◆ Task goal: The word "obtain" marks the lines to copy; find all of them in the entries below.

Data entries
┌──

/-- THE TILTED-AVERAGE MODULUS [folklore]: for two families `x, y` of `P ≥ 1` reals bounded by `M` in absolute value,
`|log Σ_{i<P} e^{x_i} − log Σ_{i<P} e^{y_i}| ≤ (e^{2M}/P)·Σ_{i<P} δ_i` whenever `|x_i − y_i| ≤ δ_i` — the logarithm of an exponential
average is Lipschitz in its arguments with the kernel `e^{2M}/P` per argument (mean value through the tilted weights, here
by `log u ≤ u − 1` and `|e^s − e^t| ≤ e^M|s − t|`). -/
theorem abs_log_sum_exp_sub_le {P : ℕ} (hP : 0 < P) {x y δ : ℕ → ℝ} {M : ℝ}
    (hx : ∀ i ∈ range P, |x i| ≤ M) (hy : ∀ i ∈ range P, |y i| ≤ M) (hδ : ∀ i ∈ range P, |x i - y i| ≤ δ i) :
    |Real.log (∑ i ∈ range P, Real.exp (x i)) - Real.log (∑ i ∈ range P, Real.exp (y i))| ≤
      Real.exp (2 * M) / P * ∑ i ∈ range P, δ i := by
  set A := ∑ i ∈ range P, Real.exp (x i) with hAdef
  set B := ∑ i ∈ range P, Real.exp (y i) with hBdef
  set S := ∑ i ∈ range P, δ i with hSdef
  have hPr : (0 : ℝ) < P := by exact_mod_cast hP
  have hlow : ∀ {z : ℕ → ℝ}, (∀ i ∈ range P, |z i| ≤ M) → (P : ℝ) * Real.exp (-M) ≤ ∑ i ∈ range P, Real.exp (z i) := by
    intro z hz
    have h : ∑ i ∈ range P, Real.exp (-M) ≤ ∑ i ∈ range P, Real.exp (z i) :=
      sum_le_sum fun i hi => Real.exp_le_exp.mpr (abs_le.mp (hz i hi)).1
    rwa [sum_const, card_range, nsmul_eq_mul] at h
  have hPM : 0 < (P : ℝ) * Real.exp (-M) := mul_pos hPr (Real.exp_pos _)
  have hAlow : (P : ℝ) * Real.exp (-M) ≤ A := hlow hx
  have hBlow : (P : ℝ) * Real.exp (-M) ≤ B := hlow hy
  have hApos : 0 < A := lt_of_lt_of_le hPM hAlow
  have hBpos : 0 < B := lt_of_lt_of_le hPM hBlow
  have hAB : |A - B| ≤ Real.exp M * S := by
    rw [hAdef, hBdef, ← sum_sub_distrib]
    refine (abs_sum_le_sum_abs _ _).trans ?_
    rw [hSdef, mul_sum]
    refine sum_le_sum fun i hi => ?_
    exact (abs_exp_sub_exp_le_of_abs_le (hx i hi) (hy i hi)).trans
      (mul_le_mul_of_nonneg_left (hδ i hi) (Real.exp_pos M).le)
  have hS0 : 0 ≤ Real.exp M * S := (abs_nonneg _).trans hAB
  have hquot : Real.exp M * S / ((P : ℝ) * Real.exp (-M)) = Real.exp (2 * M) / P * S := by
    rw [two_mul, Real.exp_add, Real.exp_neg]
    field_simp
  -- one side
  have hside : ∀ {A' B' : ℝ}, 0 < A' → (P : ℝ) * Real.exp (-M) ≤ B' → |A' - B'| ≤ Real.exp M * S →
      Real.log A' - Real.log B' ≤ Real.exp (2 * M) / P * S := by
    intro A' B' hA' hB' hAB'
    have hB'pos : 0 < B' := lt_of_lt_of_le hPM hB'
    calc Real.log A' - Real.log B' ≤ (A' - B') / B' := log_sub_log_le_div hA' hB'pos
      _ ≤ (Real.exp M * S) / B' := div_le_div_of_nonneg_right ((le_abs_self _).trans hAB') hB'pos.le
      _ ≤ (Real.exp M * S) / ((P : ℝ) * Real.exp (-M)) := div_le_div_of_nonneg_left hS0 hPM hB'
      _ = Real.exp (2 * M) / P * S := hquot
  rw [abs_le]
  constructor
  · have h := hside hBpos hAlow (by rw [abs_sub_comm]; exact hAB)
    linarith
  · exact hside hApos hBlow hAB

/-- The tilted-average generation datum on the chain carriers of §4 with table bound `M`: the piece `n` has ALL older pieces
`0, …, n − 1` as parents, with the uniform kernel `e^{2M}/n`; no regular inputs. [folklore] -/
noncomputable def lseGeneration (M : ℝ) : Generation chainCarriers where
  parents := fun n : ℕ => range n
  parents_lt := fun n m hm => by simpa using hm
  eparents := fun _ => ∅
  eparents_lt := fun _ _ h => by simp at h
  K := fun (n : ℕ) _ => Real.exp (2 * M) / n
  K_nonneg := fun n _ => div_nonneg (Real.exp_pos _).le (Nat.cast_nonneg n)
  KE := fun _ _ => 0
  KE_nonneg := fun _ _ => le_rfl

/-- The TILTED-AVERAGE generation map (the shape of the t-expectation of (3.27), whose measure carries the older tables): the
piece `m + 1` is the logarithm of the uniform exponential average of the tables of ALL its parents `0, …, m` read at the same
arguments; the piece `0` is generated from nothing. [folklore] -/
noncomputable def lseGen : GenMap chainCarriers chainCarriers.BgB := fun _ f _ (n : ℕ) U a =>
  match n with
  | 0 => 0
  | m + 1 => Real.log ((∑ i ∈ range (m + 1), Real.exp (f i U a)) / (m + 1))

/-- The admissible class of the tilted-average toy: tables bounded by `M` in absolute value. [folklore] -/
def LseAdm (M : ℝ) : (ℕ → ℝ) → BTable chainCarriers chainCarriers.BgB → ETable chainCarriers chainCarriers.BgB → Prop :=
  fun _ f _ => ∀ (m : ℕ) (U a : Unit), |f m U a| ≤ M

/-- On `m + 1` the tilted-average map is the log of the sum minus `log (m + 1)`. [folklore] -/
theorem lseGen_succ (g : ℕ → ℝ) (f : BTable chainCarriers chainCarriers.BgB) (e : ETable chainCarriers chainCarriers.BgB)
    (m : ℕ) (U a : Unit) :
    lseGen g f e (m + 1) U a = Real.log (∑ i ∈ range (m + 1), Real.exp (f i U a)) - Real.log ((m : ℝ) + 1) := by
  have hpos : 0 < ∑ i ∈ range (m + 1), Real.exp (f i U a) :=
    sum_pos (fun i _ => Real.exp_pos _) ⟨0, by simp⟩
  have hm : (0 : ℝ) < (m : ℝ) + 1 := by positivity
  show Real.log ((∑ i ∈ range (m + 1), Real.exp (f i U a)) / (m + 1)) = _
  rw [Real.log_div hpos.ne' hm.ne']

└──
┌──

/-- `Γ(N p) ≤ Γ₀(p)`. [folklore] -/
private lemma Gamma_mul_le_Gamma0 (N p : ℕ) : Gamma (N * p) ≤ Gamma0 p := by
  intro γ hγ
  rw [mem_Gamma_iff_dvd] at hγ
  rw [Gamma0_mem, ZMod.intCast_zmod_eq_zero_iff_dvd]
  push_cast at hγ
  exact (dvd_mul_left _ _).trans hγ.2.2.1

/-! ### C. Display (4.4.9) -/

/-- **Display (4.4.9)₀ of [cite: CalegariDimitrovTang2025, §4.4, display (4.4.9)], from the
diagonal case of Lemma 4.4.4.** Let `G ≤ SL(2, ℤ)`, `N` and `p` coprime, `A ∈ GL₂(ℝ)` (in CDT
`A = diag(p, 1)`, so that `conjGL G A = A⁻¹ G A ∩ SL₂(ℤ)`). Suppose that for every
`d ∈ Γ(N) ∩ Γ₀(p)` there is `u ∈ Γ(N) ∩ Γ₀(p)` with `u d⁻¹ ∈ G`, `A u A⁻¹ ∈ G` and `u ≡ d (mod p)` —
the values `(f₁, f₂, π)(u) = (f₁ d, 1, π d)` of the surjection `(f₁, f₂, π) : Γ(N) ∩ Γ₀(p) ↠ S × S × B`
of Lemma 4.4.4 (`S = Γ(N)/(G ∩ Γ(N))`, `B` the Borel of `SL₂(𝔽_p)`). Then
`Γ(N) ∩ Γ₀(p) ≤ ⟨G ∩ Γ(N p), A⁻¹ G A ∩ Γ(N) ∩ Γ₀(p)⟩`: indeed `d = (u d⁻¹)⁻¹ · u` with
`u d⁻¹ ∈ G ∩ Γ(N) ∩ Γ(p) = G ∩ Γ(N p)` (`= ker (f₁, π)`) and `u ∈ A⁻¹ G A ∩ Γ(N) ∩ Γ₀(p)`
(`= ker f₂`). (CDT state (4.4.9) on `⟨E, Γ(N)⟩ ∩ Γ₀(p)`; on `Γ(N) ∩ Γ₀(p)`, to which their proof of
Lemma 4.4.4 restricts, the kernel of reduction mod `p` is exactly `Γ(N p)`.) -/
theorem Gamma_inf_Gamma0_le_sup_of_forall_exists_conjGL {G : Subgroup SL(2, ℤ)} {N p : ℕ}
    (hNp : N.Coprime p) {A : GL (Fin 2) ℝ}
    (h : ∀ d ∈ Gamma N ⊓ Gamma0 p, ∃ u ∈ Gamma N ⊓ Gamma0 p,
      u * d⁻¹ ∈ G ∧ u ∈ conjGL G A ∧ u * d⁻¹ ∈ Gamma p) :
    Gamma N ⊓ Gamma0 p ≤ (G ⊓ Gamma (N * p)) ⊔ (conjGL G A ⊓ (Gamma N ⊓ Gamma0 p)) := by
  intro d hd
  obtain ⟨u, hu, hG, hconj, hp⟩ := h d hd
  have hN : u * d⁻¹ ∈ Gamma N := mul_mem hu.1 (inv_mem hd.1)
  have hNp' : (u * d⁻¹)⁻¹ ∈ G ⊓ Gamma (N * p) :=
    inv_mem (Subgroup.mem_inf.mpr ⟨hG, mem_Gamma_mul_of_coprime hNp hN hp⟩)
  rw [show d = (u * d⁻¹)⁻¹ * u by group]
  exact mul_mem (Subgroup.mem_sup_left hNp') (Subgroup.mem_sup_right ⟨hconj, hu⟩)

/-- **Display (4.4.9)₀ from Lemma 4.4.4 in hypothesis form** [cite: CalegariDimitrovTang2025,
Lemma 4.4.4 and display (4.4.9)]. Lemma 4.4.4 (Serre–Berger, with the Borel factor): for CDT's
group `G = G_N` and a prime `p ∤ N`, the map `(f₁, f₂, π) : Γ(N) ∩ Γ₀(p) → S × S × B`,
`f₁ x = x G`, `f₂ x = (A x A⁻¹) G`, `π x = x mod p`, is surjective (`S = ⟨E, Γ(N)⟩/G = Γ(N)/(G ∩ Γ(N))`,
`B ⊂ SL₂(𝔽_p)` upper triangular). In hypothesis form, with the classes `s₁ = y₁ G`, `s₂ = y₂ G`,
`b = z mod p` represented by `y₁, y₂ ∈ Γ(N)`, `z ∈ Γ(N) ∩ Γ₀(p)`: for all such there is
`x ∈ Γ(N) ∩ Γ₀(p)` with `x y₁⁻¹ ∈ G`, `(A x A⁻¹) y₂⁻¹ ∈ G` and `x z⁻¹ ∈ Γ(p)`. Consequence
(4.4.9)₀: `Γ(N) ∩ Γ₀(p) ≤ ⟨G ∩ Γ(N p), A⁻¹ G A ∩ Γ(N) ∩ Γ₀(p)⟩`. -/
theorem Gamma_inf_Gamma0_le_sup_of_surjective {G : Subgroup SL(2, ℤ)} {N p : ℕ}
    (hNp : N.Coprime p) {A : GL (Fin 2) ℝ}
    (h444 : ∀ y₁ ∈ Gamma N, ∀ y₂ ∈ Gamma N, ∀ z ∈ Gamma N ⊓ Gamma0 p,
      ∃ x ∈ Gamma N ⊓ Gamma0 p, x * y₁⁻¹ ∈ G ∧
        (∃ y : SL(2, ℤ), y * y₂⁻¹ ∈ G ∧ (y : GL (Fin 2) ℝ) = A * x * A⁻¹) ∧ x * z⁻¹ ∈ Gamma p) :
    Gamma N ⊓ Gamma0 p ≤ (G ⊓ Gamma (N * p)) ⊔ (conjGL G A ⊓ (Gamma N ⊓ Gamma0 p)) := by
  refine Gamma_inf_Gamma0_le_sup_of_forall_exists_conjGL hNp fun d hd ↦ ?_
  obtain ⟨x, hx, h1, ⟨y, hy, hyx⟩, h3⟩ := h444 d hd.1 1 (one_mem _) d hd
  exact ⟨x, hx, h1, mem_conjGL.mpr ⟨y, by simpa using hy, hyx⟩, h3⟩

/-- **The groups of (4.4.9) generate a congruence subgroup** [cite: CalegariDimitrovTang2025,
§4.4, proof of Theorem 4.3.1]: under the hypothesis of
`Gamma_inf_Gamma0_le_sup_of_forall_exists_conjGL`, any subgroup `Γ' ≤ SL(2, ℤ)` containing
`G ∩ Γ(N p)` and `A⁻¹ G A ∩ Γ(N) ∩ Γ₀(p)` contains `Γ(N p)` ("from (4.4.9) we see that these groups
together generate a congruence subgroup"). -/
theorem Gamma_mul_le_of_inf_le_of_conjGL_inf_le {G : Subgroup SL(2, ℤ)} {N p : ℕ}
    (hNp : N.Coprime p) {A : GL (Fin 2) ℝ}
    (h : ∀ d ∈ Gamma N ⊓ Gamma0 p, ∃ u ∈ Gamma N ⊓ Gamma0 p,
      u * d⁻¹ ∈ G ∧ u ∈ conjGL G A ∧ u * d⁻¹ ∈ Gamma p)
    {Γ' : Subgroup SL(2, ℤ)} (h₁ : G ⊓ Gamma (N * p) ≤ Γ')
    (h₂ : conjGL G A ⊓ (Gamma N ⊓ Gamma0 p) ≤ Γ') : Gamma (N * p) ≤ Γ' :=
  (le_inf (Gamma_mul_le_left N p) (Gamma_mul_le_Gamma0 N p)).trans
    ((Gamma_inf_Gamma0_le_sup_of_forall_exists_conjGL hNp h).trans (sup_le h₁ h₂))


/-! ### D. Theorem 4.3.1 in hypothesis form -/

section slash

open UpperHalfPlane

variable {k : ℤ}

└──

◆ Solution to this task:
  obtain ⟨u, hu, hG, hconj, hp⟩ := h d hd
  obtain ⟨x, hx, h1, ⟨y, hy, hyx⟩, h3⟩ := h444 d hd.1 1 (one_mem _) d hd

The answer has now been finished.